[What you are asked to do] Hunt through the entries for the word "window" and copy each line in which it appears.

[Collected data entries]
________
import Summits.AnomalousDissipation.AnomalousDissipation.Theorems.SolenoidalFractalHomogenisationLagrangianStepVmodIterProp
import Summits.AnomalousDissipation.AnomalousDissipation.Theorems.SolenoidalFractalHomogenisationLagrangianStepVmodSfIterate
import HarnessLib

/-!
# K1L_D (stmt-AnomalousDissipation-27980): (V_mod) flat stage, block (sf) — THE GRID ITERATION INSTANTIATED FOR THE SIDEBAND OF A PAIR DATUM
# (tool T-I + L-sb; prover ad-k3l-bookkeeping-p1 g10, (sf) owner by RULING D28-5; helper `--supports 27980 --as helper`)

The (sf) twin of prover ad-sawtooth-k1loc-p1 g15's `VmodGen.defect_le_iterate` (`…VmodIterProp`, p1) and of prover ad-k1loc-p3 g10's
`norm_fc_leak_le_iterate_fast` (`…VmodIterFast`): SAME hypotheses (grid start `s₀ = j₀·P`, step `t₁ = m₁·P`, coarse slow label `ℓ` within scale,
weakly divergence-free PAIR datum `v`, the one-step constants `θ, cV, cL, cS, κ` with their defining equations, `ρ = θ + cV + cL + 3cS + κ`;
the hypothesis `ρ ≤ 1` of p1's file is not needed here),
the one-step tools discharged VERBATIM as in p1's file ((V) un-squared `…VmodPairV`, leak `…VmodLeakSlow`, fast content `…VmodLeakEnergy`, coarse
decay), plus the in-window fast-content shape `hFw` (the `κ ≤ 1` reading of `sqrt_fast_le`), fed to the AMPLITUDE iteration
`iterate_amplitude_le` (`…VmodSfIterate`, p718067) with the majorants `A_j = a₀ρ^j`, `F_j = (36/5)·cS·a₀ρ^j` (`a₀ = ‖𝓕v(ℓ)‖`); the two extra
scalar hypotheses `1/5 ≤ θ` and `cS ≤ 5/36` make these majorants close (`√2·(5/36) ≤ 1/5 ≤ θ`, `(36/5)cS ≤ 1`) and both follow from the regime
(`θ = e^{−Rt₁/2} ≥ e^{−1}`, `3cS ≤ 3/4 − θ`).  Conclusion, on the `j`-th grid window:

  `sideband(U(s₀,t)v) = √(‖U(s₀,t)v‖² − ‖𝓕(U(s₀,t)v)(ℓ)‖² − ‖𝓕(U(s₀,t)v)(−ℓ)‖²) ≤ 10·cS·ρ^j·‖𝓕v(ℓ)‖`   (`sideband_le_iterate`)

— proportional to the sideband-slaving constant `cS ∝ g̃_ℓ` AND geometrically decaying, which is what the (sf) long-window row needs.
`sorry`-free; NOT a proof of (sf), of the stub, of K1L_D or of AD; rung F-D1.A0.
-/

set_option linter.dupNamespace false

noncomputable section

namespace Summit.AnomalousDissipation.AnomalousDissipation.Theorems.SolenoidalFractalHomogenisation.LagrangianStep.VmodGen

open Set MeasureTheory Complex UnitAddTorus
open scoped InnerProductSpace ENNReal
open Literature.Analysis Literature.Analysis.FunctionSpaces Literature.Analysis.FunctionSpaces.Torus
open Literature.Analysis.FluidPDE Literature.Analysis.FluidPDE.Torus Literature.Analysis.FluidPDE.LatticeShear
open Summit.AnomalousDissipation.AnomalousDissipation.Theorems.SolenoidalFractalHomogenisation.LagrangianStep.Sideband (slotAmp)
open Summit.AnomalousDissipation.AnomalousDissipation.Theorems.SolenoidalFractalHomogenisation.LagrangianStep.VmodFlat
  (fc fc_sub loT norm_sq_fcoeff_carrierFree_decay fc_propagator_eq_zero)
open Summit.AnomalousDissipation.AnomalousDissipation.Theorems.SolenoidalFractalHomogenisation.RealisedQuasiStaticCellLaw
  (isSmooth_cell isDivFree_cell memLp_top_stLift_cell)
________
[Output for this exercise]
decay), plus the in-window fast-content shape `hFw` (the `κ ≤ 1` reading of `sqrt_fast_le`), fed to the AMPLITUDE iteration
(`θ = e^{−Rt₁/2} ≥ e^{−1}`, `3cS ≤ 3/4 − θ`).  Conclusion, on the `j`-th grid window:
— proportional to the sideband-slaving constant `cS ∝ g̃_ℓ` AND geometrically decaying, which is what the (sf) long-window row needs.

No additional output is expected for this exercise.